Saved data entries:

┌──

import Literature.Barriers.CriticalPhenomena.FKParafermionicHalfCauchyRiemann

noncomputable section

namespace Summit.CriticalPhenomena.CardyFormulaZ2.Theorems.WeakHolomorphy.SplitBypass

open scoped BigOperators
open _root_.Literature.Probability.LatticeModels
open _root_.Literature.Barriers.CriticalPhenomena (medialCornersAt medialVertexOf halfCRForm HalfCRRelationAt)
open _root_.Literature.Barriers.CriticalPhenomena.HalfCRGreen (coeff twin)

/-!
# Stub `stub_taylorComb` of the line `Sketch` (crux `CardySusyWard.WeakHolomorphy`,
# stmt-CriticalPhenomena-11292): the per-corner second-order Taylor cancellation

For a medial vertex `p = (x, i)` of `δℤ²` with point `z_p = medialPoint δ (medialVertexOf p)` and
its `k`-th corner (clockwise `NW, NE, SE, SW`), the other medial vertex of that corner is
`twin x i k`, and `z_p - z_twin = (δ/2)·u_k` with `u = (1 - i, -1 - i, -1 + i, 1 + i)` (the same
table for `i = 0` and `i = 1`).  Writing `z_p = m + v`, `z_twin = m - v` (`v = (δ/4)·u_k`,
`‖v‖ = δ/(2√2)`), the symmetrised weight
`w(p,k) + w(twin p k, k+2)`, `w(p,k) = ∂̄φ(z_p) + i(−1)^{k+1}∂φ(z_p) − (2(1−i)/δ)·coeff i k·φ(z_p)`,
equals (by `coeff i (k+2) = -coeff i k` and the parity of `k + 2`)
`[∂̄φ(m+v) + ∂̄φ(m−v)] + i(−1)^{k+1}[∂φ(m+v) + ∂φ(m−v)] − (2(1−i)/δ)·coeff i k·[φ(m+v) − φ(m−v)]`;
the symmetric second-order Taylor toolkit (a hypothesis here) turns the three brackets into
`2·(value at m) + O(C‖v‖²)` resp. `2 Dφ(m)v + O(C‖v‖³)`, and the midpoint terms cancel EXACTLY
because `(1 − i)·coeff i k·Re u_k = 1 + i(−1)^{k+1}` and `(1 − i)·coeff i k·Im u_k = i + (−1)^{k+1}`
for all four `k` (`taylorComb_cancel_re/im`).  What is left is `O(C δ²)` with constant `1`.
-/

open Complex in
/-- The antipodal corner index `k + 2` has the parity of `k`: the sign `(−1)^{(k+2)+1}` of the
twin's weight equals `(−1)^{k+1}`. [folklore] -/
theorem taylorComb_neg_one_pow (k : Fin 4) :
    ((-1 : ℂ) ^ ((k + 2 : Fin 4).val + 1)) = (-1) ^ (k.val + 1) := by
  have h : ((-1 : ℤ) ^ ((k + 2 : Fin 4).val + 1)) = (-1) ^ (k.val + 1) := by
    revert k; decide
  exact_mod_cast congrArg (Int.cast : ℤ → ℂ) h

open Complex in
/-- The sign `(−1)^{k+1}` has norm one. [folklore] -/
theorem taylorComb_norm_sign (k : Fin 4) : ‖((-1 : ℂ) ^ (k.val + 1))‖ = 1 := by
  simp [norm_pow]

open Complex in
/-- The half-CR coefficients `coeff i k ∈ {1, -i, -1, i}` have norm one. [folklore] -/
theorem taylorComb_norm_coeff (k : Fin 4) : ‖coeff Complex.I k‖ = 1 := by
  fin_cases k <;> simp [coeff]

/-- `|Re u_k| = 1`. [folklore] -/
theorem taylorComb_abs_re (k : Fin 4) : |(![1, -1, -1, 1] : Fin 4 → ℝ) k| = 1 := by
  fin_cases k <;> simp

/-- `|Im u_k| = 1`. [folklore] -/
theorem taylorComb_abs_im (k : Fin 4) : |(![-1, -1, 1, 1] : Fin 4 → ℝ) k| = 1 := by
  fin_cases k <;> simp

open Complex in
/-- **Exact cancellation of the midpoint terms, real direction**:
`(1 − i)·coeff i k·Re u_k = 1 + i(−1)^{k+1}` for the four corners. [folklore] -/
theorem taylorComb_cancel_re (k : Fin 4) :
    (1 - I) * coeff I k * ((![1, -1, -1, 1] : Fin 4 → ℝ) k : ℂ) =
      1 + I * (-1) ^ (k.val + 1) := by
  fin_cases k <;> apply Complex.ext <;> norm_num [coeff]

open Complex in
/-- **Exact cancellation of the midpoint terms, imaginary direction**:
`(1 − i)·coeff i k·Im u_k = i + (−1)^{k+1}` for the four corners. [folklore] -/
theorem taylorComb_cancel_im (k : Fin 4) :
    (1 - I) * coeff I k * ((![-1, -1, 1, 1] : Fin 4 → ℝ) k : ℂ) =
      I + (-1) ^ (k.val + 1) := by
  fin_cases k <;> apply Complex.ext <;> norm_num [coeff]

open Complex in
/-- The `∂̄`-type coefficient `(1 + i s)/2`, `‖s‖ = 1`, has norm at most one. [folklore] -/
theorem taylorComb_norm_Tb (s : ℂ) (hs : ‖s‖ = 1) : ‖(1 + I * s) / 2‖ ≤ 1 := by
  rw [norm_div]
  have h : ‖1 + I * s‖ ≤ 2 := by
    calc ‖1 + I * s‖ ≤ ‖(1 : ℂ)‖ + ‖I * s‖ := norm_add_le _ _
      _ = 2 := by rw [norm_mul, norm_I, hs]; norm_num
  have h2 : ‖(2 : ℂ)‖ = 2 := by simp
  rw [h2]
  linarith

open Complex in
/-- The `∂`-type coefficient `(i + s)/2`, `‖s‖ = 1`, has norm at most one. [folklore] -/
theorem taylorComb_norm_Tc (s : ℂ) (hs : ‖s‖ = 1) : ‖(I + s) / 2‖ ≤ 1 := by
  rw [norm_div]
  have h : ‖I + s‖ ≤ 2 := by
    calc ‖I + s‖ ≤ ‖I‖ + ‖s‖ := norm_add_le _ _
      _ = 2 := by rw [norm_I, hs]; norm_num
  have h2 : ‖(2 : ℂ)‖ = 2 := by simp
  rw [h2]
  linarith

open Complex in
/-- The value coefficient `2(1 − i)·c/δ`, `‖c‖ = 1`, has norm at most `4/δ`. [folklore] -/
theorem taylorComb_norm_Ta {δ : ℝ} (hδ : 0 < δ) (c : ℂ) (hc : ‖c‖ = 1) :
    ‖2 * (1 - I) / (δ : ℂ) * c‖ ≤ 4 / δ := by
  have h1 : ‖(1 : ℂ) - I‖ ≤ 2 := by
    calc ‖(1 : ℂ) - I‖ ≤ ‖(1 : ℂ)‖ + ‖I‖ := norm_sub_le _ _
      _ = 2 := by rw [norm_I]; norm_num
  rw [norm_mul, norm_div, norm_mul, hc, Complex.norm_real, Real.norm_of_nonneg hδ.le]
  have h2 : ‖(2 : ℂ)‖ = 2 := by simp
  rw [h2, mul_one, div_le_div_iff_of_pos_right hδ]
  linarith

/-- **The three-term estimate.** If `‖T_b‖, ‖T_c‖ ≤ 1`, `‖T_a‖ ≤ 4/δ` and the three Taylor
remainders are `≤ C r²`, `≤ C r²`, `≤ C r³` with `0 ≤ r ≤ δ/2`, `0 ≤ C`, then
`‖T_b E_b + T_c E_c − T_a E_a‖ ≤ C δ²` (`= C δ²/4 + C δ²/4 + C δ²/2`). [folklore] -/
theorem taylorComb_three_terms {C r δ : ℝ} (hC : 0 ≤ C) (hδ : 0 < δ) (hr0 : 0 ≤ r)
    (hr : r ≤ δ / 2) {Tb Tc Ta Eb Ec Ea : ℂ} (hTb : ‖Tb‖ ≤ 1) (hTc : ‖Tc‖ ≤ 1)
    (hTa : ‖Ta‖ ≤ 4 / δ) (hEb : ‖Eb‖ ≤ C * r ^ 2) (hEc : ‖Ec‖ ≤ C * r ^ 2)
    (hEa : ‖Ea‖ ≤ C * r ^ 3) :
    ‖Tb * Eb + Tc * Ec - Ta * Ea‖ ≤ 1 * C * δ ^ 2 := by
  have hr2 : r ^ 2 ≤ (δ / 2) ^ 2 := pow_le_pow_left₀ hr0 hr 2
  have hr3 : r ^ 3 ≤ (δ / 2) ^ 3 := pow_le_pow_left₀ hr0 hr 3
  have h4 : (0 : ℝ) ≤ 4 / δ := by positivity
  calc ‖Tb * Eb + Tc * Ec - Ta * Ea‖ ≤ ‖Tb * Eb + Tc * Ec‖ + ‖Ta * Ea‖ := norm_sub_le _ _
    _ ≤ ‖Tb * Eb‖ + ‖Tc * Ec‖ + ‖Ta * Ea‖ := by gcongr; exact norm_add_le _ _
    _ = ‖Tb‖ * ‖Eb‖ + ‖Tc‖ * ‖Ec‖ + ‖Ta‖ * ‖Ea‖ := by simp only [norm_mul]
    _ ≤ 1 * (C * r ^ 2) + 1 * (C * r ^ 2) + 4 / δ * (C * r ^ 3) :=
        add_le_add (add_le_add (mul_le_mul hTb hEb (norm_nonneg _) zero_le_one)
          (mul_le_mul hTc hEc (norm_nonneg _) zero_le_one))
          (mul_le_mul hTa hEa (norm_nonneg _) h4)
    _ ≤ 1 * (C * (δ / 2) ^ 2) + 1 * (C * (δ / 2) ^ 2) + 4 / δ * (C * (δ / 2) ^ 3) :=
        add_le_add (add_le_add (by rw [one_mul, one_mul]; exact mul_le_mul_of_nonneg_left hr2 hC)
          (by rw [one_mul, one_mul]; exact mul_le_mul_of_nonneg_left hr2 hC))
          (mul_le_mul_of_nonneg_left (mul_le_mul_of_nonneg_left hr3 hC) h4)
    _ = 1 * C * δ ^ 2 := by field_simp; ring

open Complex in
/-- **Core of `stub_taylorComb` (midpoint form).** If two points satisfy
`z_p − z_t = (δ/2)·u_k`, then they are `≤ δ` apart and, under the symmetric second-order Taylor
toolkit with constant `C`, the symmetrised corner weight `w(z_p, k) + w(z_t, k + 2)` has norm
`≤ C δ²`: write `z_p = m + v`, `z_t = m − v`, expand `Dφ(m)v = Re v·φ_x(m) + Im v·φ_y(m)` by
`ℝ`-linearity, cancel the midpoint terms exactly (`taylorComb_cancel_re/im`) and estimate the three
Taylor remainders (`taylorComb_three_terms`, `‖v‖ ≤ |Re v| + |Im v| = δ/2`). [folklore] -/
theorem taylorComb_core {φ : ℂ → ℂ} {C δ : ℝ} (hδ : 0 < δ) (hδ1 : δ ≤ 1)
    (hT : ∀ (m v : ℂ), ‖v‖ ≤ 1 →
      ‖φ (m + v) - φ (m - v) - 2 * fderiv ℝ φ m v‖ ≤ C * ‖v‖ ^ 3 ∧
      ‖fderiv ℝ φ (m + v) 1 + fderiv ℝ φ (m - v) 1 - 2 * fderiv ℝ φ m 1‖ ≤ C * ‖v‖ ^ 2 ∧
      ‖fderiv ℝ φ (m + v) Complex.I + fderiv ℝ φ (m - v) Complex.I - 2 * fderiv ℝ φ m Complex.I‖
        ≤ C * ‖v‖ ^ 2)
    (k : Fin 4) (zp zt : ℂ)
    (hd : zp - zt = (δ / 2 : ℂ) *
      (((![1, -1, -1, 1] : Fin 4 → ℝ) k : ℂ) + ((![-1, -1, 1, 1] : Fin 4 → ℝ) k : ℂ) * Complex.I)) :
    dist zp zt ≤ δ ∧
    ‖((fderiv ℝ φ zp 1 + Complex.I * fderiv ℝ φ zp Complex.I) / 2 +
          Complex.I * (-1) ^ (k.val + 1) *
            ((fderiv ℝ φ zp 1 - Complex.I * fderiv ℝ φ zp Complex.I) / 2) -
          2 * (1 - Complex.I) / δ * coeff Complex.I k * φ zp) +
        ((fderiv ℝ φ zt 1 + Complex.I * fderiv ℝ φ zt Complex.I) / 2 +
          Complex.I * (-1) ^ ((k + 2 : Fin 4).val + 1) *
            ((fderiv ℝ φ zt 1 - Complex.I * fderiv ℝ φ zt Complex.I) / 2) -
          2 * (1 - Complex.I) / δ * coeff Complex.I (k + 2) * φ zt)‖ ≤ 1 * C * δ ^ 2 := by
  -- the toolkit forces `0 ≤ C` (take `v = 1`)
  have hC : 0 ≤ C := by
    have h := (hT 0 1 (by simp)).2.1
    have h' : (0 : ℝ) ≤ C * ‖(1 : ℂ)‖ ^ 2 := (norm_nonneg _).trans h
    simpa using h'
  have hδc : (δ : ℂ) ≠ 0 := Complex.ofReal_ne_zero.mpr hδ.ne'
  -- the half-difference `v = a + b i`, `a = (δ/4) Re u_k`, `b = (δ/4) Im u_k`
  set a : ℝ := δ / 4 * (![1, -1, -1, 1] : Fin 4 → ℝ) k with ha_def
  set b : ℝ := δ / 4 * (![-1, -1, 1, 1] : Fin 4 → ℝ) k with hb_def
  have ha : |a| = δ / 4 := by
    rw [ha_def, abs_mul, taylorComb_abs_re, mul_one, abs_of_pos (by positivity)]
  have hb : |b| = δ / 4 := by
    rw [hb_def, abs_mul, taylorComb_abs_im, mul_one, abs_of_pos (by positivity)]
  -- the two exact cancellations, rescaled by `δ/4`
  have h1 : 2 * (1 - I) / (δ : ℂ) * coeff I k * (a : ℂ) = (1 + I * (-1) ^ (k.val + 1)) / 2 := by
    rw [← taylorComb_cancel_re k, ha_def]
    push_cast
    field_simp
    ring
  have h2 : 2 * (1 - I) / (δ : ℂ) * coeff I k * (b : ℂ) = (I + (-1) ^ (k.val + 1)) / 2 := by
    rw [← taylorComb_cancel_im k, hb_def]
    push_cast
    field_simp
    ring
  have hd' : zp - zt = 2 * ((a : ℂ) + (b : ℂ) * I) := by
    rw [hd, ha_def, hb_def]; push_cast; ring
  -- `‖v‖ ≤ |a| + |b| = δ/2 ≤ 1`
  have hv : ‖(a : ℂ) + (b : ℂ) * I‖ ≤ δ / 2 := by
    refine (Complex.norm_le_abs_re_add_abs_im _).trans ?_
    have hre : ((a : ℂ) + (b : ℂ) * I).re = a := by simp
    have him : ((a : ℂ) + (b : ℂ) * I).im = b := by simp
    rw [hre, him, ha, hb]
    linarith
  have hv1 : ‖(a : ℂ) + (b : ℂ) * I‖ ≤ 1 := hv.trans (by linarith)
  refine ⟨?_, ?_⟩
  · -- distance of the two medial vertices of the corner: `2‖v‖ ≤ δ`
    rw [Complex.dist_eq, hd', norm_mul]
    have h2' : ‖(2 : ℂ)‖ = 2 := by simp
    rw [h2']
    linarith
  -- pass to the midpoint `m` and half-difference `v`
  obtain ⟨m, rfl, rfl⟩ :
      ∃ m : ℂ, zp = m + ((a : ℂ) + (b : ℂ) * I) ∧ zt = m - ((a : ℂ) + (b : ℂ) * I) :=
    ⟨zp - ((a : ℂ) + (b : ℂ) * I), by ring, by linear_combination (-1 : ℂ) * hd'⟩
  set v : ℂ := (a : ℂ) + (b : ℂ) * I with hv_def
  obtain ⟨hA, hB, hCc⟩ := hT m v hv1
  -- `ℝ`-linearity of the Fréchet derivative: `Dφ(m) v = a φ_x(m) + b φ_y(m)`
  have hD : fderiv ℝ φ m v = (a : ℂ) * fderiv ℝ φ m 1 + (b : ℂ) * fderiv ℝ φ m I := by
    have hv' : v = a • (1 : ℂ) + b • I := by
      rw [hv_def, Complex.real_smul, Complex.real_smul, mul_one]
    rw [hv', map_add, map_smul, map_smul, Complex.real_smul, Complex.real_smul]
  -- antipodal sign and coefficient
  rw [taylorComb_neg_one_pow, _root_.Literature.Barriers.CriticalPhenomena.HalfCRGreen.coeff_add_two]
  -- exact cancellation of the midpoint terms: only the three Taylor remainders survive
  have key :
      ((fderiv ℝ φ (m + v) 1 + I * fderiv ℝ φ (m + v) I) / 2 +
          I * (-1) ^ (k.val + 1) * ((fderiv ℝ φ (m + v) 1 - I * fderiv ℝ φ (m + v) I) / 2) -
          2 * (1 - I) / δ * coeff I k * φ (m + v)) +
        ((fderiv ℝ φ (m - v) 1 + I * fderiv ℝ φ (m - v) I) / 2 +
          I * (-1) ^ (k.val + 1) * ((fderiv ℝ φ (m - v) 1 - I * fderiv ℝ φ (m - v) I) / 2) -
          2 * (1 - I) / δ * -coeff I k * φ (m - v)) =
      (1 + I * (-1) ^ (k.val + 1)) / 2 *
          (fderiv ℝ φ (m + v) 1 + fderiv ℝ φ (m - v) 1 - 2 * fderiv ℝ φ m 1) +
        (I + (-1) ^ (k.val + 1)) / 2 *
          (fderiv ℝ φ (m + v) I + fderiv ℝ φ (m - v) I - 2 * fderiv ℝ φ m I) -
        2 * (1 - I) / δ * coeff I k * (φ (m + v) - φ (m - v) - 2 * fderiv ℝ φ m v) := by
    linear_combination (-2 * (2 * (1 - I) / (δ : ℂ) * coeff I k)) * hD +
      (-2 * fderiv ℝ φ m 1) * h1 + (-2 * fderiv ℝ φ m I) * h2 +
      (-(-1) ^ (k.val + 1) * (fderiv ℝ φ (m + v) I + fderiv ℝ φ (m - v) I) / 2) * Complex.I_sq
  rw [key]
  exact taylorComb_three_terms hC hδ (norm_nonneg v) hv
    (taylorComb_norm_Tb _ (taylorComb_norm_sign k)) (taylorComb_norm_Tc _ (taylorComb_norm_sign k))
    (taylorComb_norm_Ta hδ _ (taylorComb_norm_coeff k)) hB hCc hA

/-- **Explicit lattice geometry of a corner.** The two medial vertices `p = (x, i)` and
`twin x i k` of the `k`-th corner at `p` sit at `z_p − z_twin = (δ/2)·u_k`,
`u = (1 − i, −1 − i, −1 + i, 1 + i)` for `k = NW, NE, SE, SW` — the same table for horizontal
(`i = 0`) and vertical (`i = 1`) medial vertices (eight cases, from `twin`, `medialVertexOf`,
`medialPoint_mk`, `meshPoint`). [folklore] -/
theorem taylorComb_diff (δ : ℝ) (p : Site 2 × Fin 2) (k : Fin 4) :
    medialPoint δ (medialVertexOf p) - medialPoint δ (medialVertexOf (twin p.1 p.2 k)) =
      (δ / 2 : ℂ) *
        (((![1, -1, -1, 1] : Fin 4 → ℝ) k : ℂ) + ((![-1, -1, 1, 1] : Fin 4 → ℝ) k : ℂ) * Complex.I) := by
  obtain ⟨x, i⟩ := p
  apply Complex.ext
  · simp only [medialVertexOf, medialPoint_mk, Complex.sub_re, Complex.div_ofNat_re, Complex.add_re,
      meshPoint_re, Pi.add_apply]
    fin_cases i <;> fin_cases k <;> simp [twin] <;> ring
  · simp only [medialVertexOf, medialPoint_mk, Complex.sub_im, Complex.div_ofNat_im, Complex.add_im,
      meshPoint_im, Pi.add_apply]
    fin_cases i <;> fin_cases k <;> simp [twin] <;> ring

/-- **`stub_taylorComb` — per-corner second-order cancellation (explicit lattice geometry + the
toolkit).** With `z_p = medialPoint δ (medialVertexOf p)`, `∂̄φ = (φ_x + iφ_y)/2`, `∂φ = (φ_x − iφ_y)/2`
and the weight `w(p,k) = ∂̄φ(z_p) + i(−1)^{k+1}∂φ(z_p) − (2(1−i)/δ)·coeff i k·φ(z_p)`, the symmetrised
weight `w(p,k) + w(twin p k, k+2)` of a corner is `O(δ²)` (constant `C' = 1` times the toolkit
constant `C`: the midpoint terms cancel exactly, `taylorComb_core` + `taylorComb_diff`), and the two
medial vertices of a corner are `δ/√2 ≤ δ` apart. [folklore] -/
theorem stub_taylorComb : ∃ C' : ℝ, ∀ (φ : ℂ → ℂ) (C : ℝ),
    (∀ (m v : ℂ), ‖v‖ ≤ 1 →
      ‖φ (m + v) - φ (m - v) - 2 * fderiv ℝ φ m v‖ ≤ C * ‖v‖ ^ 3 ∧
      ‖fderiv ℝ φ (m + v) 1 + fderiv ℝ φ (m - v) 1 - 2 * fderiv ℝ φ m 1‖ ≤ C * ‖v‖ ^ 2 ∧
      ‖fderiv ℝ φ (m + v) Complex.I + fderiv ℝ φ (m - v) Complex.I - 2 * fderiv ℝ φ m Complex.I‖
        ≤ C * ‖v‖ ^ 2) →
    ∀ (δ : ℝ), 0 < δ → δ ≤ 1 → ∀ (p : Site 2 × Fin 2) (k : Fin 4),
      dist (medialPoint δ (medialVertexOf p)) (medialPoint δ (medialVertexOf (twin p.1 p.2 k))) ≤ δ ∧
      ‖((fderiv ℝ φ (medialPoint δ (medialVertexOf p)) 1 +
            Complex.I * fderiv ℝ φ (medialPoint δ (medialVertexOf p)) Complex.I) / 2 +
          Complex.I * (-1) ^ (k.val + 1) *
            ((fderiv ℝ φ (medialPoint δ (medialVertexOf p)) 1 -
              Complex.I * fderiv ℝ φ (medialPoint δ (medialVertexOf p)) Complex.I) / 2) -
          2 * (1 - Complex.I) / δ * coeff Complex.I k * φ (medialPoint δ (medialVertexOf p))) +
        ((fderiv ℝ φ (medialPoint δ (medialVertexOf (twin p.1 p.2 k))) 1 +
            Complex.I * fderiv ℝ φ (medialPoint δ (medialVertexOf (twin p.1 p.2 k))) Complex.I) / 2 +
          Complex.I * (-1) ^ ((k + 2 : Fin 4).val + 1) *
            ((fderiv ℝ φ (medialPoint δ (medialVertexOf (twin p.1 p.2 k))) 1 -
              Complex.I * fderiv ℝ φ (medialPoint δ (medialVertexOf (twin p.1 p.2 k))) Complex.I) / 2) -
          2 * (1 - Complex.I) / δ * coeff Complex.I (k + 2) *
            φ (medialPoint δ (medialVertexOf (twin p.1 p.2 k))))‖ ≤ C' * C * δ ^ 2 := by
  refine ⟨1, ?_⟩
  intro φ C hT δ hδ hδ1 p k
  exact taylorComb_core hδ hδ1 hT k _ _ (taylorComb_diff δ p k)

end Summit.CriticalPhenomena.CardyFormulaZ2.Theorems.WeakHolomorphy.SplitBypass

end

└──

Looking at the entries, how many lines contain the string "Summit"? The answer is that number alone.

§ **Output of the exercise**
2